• **Exercise**
From the first line through the line containing "reciprocity law /", transcribe the records exactly and include no other lines.

*** Opening The data ***

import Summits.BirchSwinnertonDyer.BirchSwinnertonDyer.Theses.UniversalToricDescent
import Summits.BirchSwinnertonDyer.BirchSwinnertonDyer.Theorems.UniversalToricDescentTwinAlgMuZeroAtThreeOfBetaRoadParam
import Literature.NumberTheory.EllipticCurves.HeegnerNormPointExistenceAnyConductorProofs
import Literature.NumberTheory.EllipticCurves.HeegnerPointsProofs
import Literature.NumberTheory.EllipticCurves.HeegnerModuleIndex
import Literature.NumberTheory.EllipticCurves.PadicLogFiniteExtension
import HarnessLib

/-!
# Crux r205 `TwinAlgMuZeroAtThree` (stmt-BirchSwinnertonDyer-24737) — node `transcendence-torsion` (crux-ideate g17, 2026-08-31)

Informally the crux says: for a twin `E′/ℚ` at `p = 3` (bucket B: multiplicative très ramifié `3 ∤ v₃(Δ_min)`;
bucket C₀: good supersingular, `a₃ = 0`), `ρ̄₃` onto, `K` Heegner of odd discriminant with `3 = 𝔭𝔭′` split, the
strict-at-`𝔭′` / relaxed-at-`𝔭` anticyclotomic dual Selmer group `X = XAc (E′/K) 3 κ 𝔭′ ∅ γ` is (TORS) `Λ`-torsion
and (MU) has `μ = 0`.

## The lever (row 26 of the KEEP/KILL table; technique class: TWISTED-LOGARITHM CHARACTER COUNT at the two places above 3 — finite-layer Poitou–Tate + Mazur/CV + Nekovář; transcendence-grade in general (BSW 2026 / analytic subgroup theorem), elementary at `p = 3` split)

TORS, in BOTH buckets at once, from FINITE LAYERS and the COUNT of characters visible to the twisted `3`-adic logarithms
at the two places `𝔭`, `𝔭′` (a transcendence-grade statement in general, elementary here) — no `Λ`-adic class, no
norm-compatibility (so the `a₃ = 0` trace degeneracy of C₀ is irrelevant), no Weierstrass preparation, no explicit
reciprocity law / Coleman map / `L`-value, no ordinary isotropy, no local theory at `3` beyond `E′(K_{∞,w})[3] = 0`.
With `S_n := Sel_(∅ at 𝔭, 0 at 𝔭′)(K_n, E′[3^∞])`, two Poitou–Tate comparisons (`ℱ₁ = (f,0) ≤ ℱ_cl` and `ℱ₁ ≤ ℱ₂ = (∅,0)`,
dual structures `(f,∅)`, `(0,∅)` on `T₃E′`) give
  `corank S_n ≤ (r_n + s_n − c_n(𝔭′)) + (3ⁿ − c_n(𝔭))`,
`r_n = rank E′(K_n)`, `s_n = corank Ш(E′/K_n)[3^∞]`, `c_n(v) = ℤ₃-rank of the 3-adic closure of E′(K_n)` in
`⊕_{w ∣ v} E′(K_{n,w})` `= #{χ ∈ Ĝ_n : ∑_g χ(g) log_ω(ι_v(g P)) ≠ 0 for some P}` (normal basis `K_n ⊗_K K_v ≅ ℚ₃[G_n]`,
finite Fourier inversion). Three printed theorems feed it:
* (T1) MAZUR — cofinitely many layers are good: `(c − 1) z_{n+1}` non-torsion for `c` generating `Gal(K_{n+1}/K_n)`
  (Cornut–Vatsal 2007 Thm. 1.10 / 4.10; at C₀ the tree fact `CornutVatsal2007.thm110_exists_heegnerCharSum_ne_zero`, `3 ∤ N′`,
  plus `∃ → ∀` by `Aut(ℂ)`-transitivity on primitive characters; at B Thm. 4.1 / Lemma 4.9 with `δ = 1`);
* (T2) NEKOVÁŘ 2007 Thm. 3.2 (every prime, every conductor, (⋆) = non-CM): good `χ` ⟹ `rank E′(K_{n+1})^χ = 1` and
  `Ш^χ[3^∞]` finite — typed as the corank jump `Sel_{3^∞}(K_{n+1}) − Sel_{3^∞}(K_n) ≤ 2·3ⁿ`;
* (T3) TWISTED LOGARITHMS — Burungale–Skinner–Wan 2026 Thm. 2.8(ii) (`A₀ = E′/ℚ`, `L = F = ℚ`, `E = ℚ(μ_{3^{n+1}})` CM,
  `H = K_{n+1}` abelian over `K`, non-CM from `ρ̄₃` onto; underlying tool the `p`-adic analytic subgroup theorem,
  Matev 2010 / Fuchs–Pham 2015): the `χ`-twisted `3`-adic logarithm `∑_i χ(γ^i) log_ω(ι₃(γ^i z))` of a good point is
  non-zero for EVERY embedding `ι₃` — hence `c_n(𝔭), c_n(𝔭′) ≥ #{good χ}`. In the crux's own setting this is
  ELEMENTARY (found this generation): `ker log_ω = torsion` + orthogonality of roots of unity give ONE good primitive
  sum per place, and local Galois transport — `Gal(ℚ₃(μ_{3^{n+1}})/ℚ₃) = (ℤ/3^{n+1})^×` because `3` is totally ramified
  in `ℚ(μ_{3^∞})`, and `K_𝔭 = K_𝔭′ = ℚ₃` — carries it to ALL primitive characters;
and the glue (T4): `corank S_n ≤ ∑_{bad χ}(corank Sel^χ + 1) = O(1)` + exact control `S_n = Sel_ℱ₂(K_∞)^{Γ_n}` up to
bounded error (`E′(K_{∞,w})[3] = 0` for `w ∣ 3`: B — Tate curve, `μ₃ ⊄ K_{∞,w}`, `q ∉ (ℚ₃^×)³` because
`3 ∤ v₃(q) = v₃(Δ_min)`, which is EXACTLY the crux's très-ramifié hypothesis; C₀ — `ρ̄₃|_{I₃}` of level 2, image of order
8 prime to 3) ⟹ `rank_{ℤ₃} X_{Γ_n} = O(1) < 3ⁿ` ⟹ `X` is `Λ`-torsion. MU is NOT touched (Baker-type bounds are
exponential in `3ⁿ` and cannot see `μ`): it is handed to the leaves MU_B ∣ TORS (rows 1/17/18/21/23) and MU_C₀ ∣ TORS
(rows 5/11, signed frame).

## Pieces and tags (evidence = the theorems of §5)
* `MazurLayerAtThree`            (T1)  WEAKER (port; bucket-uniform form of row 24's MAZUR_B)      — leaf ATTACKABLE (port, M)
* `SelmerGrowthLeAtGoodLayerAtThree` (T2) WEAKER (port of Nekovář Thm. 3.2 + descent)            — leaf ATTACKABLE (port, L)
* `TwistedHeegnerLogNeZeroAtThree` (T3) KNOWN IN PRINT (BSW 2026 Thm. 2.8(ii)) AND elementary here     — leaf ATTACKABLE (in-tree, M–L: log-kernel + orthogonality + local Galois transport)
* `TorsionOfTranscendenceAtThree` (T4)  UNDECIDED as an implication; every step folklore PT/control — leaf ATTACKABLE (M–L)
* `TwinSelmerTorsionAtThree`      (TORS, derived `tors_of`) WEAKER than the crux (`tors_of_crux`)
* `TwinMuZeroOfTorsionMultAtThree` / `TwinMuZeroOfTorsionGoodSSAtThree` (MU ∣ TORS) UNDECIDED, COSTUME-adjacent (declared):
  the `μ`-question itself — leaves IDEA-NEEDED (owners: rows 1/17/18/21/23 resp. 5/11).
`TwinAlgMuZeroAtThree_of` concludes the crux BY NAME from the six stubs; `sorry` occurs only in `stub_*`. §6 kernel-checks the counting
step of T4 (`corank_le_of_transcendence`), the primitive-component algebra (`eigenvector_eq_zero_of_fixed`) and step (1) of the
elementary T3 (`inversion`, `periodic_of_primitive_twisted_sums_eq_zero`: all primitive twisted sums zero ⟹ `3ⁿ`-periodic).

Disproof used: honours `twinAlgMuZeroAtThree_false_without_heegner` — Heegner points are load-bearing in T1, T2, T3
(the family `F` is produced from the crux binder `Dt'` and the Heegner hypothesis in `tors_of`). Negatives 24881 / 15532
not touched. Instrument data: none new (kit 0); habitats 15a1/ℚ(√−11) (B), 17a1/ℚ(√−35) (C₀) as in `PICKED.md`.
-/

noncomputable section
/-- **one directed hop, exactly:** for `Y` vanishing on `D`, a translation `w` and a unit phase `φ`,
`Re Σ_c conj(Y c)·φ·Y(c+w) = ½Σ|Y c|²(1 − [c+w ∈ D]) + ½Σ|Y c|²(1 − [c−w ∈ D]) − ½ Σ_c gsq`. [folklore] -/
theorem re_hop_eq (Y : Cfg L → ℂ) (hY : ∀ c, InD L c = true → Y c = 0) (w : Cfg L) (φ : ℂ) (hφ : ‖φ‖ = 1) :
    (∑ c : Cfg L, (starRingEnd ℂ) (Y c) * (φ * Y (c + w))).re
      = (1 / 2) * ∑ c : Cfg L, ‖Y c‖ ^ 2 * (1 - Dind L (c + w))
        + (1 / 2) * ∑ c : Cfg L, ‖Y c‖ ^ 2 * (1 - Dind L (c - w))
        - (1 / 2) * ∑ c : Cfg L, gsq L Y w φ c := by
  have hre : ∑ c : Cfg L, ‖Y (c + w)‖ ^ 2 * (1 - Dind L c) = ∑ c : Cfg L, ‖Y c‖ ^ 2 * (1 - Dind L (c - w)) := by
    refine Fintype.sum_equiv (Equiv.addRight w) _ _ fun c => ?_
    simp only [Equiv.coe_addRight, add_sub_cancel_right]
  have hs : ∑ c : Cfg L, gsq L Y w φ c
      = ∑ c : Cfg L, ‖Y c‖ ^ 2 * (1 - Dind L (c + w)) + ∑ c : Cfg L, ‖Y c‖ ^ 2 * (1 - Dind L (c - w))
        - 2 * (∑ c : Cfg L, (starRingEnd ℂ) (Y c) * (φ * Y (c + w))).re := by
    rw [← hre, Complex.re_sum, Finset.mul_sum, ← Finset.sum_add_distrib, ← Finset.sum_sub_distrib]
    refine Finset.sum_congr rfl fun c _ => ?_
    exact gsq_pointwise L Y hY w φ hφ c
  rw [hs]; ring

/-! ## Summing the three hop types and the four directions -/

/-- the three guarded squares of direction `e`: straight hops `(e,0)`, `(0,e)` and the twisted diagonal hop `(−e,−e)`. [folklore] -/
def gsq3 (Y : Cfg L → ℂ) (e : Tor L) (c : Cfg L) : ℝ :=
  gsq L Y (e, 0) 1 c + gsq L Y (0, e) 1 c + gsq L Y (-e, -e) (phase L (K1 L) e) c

*** Closing The data ***

• **Answer to this exercise**
import Summits.BirchSwinnertonDyer.BirchSwinnertonDyer.Theses.UniversalToricDescent
import Summits.BirchSwinnertonDyer.BirchSwinnertonDyer.Theorems.UniversalToricDescentTwinAlgMuZeroAtThreeOfBetaRoadParam
import Literature.NumberTheory.EllipticCurves.HeegnerNormPointExistenceAnyConductorProofs
import Literature.NumberTheory.EllipticCurves.HeegnerPointsProofs
import Literature.NumberTheory.EllipticCurves.HeegnerModuleIndex
import Literature.NumberTheory.EllipticCurves.PadicLogFiniteExtension
import HarnessLib

/-!
# Crux r205 `TwinAlgMuZeroAtThree` (stmt-BirchSwinnertonDyer-24737) — node `transcendence-torsion` (crux-ideate g17, 2026-08-31)

Informally the crux says: for a twin `E′/ℚ` at `p = 3` (bucket B: multiplicative très ramifié `3 ∤ v₃(Δ_min)`;
bucket C₀: good supersingular, `a₃ = 0`), `ρ̄₃` onto, `K` Heegner of odd discriminant with `3 = 𝔭𝔭′` split, the
strict-at-`𝔭′` / relaxed-at-`𝔭` anticyclotomic dual Selmer group `X = XAc (E′/K) 3 κ 𝔭′ ∅ γ` is (TORS) `Λ`-torsion
and (MU) has `μ = 0`.

## The lever (row 26 of the KEEP/KILL table; technique class: TWISTED-LOGARITHM CHARACTER COUNT at the two places above 3 — finite-layer Poitou–Tate + Mazur/CV + Nekovář; transcendence-grade in general (BSW 2026 / analytic subgroup theorem), elementary at `p = 3` split)

TORS, in BOTH buckets at once, from FINITE LAYERS and the COUNT of characters visible to the twisted `3`-adic logarithms
at the two places `𝔭`, `𝔭′` (a transcendence-grade statement in general, elementary here) — no `Λ`-adic class, no
norm-compatibility (so the `a₃ = 0` trace degeneracy of C₀ is irrelevant), no Weierstrass preparation, no explicit
reciprocity law / Coleman map / `L`-value, no ordinary isotropy, no local theory at `3` beyond `E′(K_{∞,w})[3] = 0`.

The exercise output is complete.